Activity: Whenever a line in the entries includes the word "only", copy that line out.

(Supplied material begins)

import Mathlib
import Literature.Combinatorics.Additive.TripleProductProperty

/-!
# An executable test for the triple product property

`tppCheck S T U : Bool` computes the three right quotient sets `Q(X) = {x y⁻¹}` ONCE (`let`) and checks
that the only `(q₀, q₁) ∈ Q(S) × Q(T)` with `(q₀q₁)⁻¹ ∈ Q(U)` is `(1, 1)` — the quotient-set form of the
triple product property (Cohn–Umans 2003, Def. 2.1).  `tpp_of_tppCheck` turns `tppCheck S T U = true`
(discharged by `native_decide` / `decide`) into `TripleProductProperty S T U`; `tpp_iff_quotient` is
the quotient-set reformulation itself.  Used by the small-`n` census witnesses of the cruxes
`HyperoctahedralThreshold` / `HyperoctahedralSubsets` / `PolynomialSlack` (explicit TPP triples in
`S_6`, `S_8` whose direct sextuple check is too slow for evaluation).

Reference: H. Cohn, C. Umans, *A group-theoretic approach to fast matrix multiplication*, FOCS 2003,
Def. 2.1 ("for `qᵢ ∈ Q(Sᵢ)`, if `q₁q₂q₃ = 1` then `q₁ = q₂ = q₃ = 1`").
-/

namespace Summit.MatrixMultiplication.MatrixMultiplication.Theorems.HyperoctahedralThreshold.Negative

set_option linter.dupNamespace false

open Literature.Combinatorics.Additive

/-- Quotient-set form of the triple product property (Cohn–Umans 2003, Def. 2.1 as printed:
"for `qᵢ ∈ Q(Sᵢ)`, if `q₁q₂q₃ = 1` then `q₁ = q₂ = q₃ = 1`", with `Q(S) = {s s'⁻¹}`).
[cite: CohnUmans2003, Def. 2.1] -/
theorem tpp_iff_quotient {G : Type*} [Group G] [DecidableEq G] (S T U : Finset G) :
    TripleProductProperty S T U ↔
      ∀ q₀ ∈ Finset.image₂ (fun a b => a * b⁻¹) S S, ∀ q₁ ∈ Finset.image₂ (fun a b => a * b⁻¹) T T,
        ∀ q₂ ∈ Finset.image₂ (fun a b => a * b⁻¹) U U,
          q₀ * q₁ * q₂ = 1 → q₀ = 1 ∧ q₁ = 1 ∧ q₂ = 1 := by
  unfold TripleProductProperty
  constructor
  · intro h q₀ hq₀ q₁ hq₁ q₂ hq₂ heq
    obtain ⟨s, hs, s', hs', rfl⟩ := Finset.mem_image₂.1 hq₀
    obtain ⟨t, ht, t', ht', rfl⟩ := Finset.mem_image₂.1 hq₁
    obtain ⟨u, hu, u', hu', rfl⟩ := Finset.mem_image₂.1 hq₂
    obtain ⟨h1, h2, h3⟩ := h s hs s' hs' t ht t' ht' u hu u' hu' heq
    subst h1 h2 h3
    simp
  · intro h s hs s' hs' t ht t' ht' u hu u' hu' heq
    obtain ⟨h1, h2, h3⟩ := h (s * s'⁻¹) (Finset.mem_image₂_of_mem hs hs') (t * t'⁻¹)
      (Finset.mem_image₂_of_mem ht ht') (u * u'⁻¹) (Finset.mem_image₂_of_mem hu hu') heq
    exact ⟨mul_inv_eq_one.1 h1, mul_inv_eq_one.1 h2, mul_inv_eq_one.1 h3⟩

/-- Executable test for the triple product property: the three quotient sets are computed ONCE
(`let`), and for `q₀ ∈ Q(S)`, `q₁ ∈ Q(T)` the unique candidate `q₂ = (q₀q₁)⁻¹` is looked up in
`Q(U)`. [cite: CohnUmans2003, Def. 2.1] -/
def tppCheck {G : Type*} [Group G] [DecidableEq G] (S T U : Finset G) : Bool :=
  let Q₀ := Finset.image₂ (fun a b => a * b⁻¹) S S
  let Q₁ := Finset.image₂ (fun a b => a * b⁻¹) T T
  let Q₂ := Finset.image₂ (fun a b => a * b⁻¹) U U
  decide (∀ q₀ ∈ Q₀, ∀ q₁ ∈ Q₁, (q₀ * q₁)⁻¹ ∈ Q₂ → q₀ = 1 ∧ q₁ = 1)

/-- **Soundness of `tppCheck`**: a passing check is the triple product property.
[cite: CohnUmans2003, Def. 2.1] -/
theorem tpp_of_tppCheck {G : Type*} [Group G] [DecidableEq G] {S T U : Finset G}
    (h : tppCheck S T U = true) : TripleProductProperty S T U := by
  rw [tpp_iff_quotient]
  simp only [tppCheck, decide_eq_true_eq] at h
  intro q₀ hq₀ q₁ hq₁ q₂ hq₂ heq
  have hq : q₂ = (q₀ * q₁)⁻¹ := eq_inv_of_mul_eq_one_right heq
  subst hq
  obtain ⟨h0, h1⟩ := h q₀ hq₀ q₁ hq₁ hq₂
  subst h0 h1
  simp

/-- **Completeness of `tppCheck`**: a triple with the triple product property passes the check.
[cite: CohnUmans2003, Def. 2.1] -/
theorem tppCheck_eq_true {G : Type*} [Group G] [DecidableEq G] {S T U : Finset G}
    (h : TripleProductProperty S T U) : tppCheck S T U = true := by
  rw [tpp_iff_quotient] at h
  simp only [tppCheck, decide_eq_true_eq]
  intro q₀ hq₀ q₁ hq₁ hq₂
  obtain ⟨h0, h1, -⟩ := h q₀ hq₀ q₁ hq₁ _ hq₂ (by group)
  exact ⟨h0, h1⟩

end Summit.MatrixMultiplication.MatrixMultiplication.Theorems.HyperoctahedralThreshold.Negative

(Supplied material ends)

Answer space:
that the only `(q₀, q₁) ∈ Q(S) × Q(T)` with `(q₀q₁)⁻¹ ∈ Q(U)` is `(1, 1)` — the quotient-set form of the
  simp only [tppCheck, decide_eq_true_eq] at h
  simp only [tppCheck, decide_eq_true_eq]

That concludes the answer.